import Literature.MathematicalPhysics.QuantumFieldTheory.Balaban1983to89.T4TiltModulus
import Literature.MathematicalPhysics.QuantumFieldTheory.Balaban1983to89.T4FibreTranslate

/-!
# T4CondLawRelative — the model conditional law `condLaw s old V` in RELATIVE fibre coordinates: the change of
# variables `y = y′·V_Λ⌈_s` (right invariance of the normalised Haar fibres) as a kernel identity, and the tilt modulus
# of `T4TiltModulus` posed in the coordinates in which Bałaban's windows are exterior-blind
# (cell `pub-balaban`, lineage pv04 = one-writer of `T4DressingDefect.condLaw`; self-row T4-O3.E-i-α-RELCOORD*; kernel
# answer to the cross-reading question (x4)/(c1) of `t4/T4-EST-O3Ei1.md` v1.4 §4d, GAPS G-pv16g9-2; bookkeeping)

HONEST FRAMING (cell `pub-balaban`, T4-DAG v10).  The cell's T4 target is the existence AND uniqueness of the continuum
limit of Bałaban's unit-scale averaged loop expectations on a finite torus — NOT the Yang–Mills mass gap, NOT the Clay
problem.  This module settles ONE located question about the cell's OWN model and proves ELEMENTARY MEASURE THEORY,
nothing else.  The question ((x4) of the cross-reading `t4/T4-XREAD` item C-t4l-27, caveat (c1) of GAPS G-pv16g9-2,
put to this lineage as the owner of `T4DressingDefect.condLaw`): *in which coordinates does the model conditional law
`condLaw s old V` ("`E_t[· | V_out]`") read its fibre variable — the RAW bond variables `V⌈_Λ`, or Bałaban's fluctuation
RELATIVE to an exterior-dependent background, `V′ = V_k(V_Λ)⁻¹` / `V′ = V(V^{(k)})⁻¹`?*  ANSWER, by definition
(`T4DressingDefect.fibreLaw`, `condLaw`, `fibreVar`, `condMean`): the RAW ones — the fibre coordinate `y : s → G` enters as
`updateFinset V s y` against the product of the normalised Haar measures; the module `T4DressingDefect` is
reading-agnostic (the integrated density `old`, the reference map `ref` and every insert are consumer-supplied).  Hence
caveat (c1) is correct as stated: `T4TiltModulus.FibreRatioClose s old u u₀` compares the fibre densities `y ↦ old(u←y)`,
`y ↦ old(u₀←y)` at the SAME raw `y`, which forces equal zero sets, and a window restricting the relative variable `V′`
alone is NOT exterior-blind in `y` (`relWindow_updateFinset` below: it reads `y·(V_Λ(u)⌈_s)⁻¹`).  WHAT IS PROVED is the
bridge between the two readings, a change of variables and nothing more: because every Haar fibre measure is RIGHT
INVARIANT, for ANY background field functional `vΛ` that does not depend on the integrated variables
(`T4FibreTranslate.FieldIndep s vΛ`, the hypothesis SHAPE the text gives `V_Λ` / `V^{(k)}`) the raw-coordinate law is the
push-forward of the relative-coordinate law — the SAME model `condLaw s · V` applied to the RELATIVE DENSITY
`relDensity s vΛ old : U ↦ old(U ·_s vΛ(U))` (the printed integrand read as a function of `V′`) — under the fibre
translation `y′ ↦ y′·(vΛ V)⌈_s` (§2: `map_fibreLaw_relDensity`, `map_condLaw_relDensity`, `integral_condLaw_eq_relative`,
`condMean_relDensity`, `dTerm_eq_relative`; total-mass case = `T4FibreTranslate.fibreIntegral_translateOn_of_fieldIndep` BY
NAME).  Consequently every THEOREM about `condLaw` / `condMean` / `dTerm` in the tree holds verbatim in either reading, and
the tilt modulus (T3) of `T4TiltModulus` can be POSED IN RELATIVE COORDINATES (§3, `norm_integral_condLaw_sub_le_relative`):
ratio-closeness is required of the relative fibre densities (`FibreRatioClose s (relDensity s vΛ old) u u₀ κ ε`) — there
a window reading `V′` alone IS exterior-blind (`relWindow_updateFinset_mul`, `fibreRatioClose_relWindow_exp`) — and the
price is the additional (B-INS)-type term `D ≥ sup_{y′} ‖F(y′·vΛ(u)⌈_s) − F(y′·vΛ(u₀)⌈_s)‖`: in relative coordinates an
exterior-independent insert is read through the moving background.  Both `ε` and `D` are INPUTS here.

WHAT IS NOT CLAIMED.  Nothing printed by Bałaban is asserted or used: not that the minimisers `V_Λ = M^k(U₀)` ([IV]
p. 197) / `V^{(k)} = Ū^k_{k+1} = M^k(U_{k+1})` ([I] (2.3) p. 265) exist, are unique, measurable or independent of the
integrated variables (B12/B15-side inputs of the DAG, U1a); not that any printed density is of the Gibbs form of §3;
no estimate of the oscillation `ε(u)` (the (LOG) caveat, GAPS G-pv28g6-1′, pv28's `T4TiltOscillation`) or of the
background variation `D`; the δ-function factors of the printed laws stay outside the density model (DIVERGENCE F7 /
D-f2.8 / D-pv16.2 / D-pv16.5).  Value = kernel certificate of a change of variables deciding in which coordinates (S-TILT) is to be posed,
NOT summit progress.

CITATION HEADER (lean-in-tree rule 2026-08-18).  T. Bałaban, *Renormalization group approach to lattice gauge field
theories. I*, Comm. Math. Phys. **109**, 249–301 (1987) [Balaban1987RG1] (cell paper B12 = [I]; held text
`paper:balaban1987-cmp109-rg-i-small-field`, journal page = PDF page + 248); T. Bałaban, *Large field renormalization. I.
The basic step of the 𝐑 operation*, Comm. Math. Phys. **122**, 175–202 (1989) [Balaban1989LargeFieldI] (B15 = [IV]; held
`paper:balaban1989-cmp122-large-field-i`, journal page = PDF page + 174); T. Bałaban, *Large field renormalization. II*,
Comm. Math. Phys. **122**, 355–392 (1989) [Balaban1989LargeFieldII] (B16 = [V]; held `paper:balaban1989-cmp122-large-field-ii`,
journal page = PDF page + 354).  All three are manuscripts UNDER ADJUDICATION by the audit cell; they are quoted for the
SHAPE of a change of variables only («…» checked against the held texts, `lit read … --grep`), never as facts.

WHAT IS PRINTED (the shape only).
* [I] p. 265 (held text p0017): «We introduce new integration variables V′ = V(V^{(k)})^{−1}, or V = V′V^{(k)}, and we
  assume that the characteristic function χ_k and the δ-functions in (2.1) restrict the variables B′ = (1/i) log V′ to a
  sufficiently small neighborhood of 0.»; p. 266 (p0018): «The variables Ṽ′(y, x) = (V′V^{(k)})(y, x)(V^{(k)}(y, x))^{−1}
  have an expansion of the form Ṽ′(y, x) = 1 + B̃′(y, x) + …, where B̃′(y, x) is a linear function»; and (2.9) p. 266:
  «χ_k = Π_{b∈T^{(k)}∖{b₀(c): c∈T^{(k+1)}} χ({|B′(b)| < ε₁})».
* [V] p. 378 (held text p0024): «These bounds and the axial gauge conditions for V′_k = V_k(V_Λ)^{−1} imply the bound
  (1.83) [IV] for V′_k».
* [IV] (1.100)–(1.102) p. 201 (held text p0027): the `i`-th quotient of the basic large-field step integrates
  `dV′⌈_{Λ_i}` with the window (1.101) «χ(Λ_i) = χ({|(1/i) log V′(b)| < M₀ε_k for b ∈ Λ_i})» and has «the fundamental
  normalization property ∫dV_k(ℝ′ρ_k)(V_k) = ∫dV_k ρ_k(V_k)» (1.102) — the change of variables typed for SCALAR fibre
  integrals in `T4FibreTranslate` (b01), which this module lifts to the fibre MEASURES of `T4DressingDefect`.

DICTIONARY.  `s : Finset (PBond P j)` = the integrated bond variables (`Λ`, `Λ_i`); `V u u₀ : GaugeField P j G` = the whole
field (fibre + exterior); `vΛ : GaugeField → GaugeField` with `FieldIndep s vΛ` = the background `V_Λ` / `V^{(k)}` as a
functional of the exterior variables; `onFibre s W : s → G` = `W⌈_s`; `y : s → G` = RAW fibre coordinates (`V⌈_s`),
`y′` = RELATIVE ones (`V′⌈_s`), `y = y′ * onFibre s (vΛ V)` (bondwise right multiplication, [I] «V = V′V^{(k)}»);
`relDensity s vΛ old U = old (translateOn s U (vΛ U))` = the density read in the relative variable; `relWindow s vΛ w U =
w (b ↦ U(b)·(vΛ U (b))⁻¹)` = a window reading `V′⌈_s` alone (the shape of (1.101) [IV] / of `χ_k` in [I] p. 265).

CONTENTS (every declaration [folklore]; Mathlib + `T4DressingDefect` (pv04-g5), `T4TiltModulus` (pv16-g9), `T4FibreTranslate`
(b01) BY NAME).
* §1 generic: push-forward of a weighted law `ν.withDensity (ρ ∘ e)` and of the normalised law `normLaw ν (p ∘ e)` under a
  measurable equivalence `e` preserving `ν` (`map_withDensity_comp_equiv`, `map_normLaw_comp_equiv`,
  `integral_normLaw_comp_equiv`).
* §2 the change of fibre coordinates for `fibreLaw` / `condLaw` / `condMean` / `dTerm` (`map_fibreLaw_relDensity`,
  `map_condLaw_relDensity`, `integral_condLaw_eq_relative`, `condMean_relDensity`, `dTerm_eq_relative`), the raw reading as
  the instance `vΛ ≡ 1` (`relDensity_one`), and the relative window (`relWindow_updateFinset`, `relWindow_updateFinset_mul`).
* §3 the tilt modulus of `condLaw` with ratio-closeness IN RELATIVE COORDINATES (`norm_integral_condLaw_sub_le_relative`)
  and its Gibbs-form supplier with a relative window (`fibreRatioClose_relDensity_of_exp`, `fibreRatioClose_relWindow_exp`).

v1.1 (this file): DOCFIX over v1 (p182861) from the cross-read XREAD C-pv05g10-2 (pv05-g10, renders read as images):
module docstring only — D1 the minimiser notation `V^{(k)} = Ū^k_{k+1} = M^k(U_{k+1})` ([I] (2.3), superscript k),
D2 the tilde restored in the [I] p. 266 quotation («1 + B̃′(y, x) + …, where B̃′(y, x) is a linear function»), R1 the
explicit window formula [I] (2.9) added here and in the `relWindow` docstring.  No declaration, statement or proof changed.

Depends on `T4DressingDefect` (`fibreLaw`, `condLaw`, `condMean`, `dTerm`, `fibreVar`, `isProbabilityMeasure_condLaw`),
`T4TiltModulus` (`normLaw`, `fibreBase`, `fibreDensity`, `FibreRatioClose`, `condLaw_eq_normLaw`, `measurable_fibreDensity`,
`integral_fibreDensity_pos`, `norm_integral_normLaw_sub_le`, `norm_integral_sub_integral_le_of_insert`, `ratioClose_of_exp`),
`T4FibreTranslate` (`translateOn`, `FieldIndep`, `haar_isMulRightInvariant`, `fibreIntegral_translateOn_of_fieldIndep`),
`T4CoReadMoment` (`integrable_of_abs_le`) and Mathlib (`MeasurableEquiv.mulRight`, `Measure.map_mul_right_eq_self`,
`Measure.pi.isMulRightInvariant`, `measurePreserving_mul_right`, `integral_mul_right_eq_self`, `lintegral_map_equiv`,
`integral_map_equiv`, `MeasurableEquiv.restrict_map`, `withDensity_apply`, `memLp_top_of_bound`).
-/

open scoped BigOperators ENNReal
open _root_.MeasureTheory Function Finset

namespace Literature.MathematicalPhysics.QuantumFieldTheory.Balaban1983to89.T4CondLawRelative

open B15.BasicStep T4DressedR T4DressingDefect T4FibreTranslate T4TiltModulus

/-! ## §1 Generic: push-forward of a weighted / normalised law under a base-preserving measurable equivalence -/

section Abstract

variable {S : Type*} [MeasurableSpace S] {ν : Measure S}

/-- CHANGE OF VARIABLES FOR A WEIGHTED LAW: if the measurable equivalence `e` preserves `ν`, the push-forward under `e` of
`ν` weighted by `ρ ∘ e` is `ν` weighted by `ρ`. [folklore] -/
theorem map_withDensity_comp_equiv (e : S ≃ᵐ S) (hν : ν.map e = ν) (ρ : S → ℝ≥0∞) :
    (ν.withDensity fun x => ρ (e x)).map e = ν.withDensity ρ := by
  ext A hA
  rw [e.map_apply, withDensity_apply _ (e.measurable hA), withDensity_apply _ hA]
  conv_rhs => rw [← hν, e.restrict_map, lintegral_map_equiv]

══════

Your instructions:
Take from the material above the lines running from the one with "self-row T4-O3.E-i-α-RELCOORD*; kernel" through the one with "limit of Bałaban's", and repeat them exactly, with nothing else.

Response area:
# (cell `pub-balaban`, lineage pv04 = one-writer of `T4DressingDefect.condLaw`; self-row T4-O3.E-i-α-RELCOORD*; kernel
# answer to the cross-reading question (x4)/(c1) of `t4/T4-EST-O3Ei1.md` v1.4 §4d, GAPS G-pv16g9-2; bookkeeping)

HONEST FRAMING (cell `pub-balaban`, T4-DAG v10).  The cell's T4 target is the existence AND uniqueness of the continuum
limit of Bałaban's unit-scale averaged loop expectations on a finite torus — NOT the Yang–Mills mass gap, NOT the Clay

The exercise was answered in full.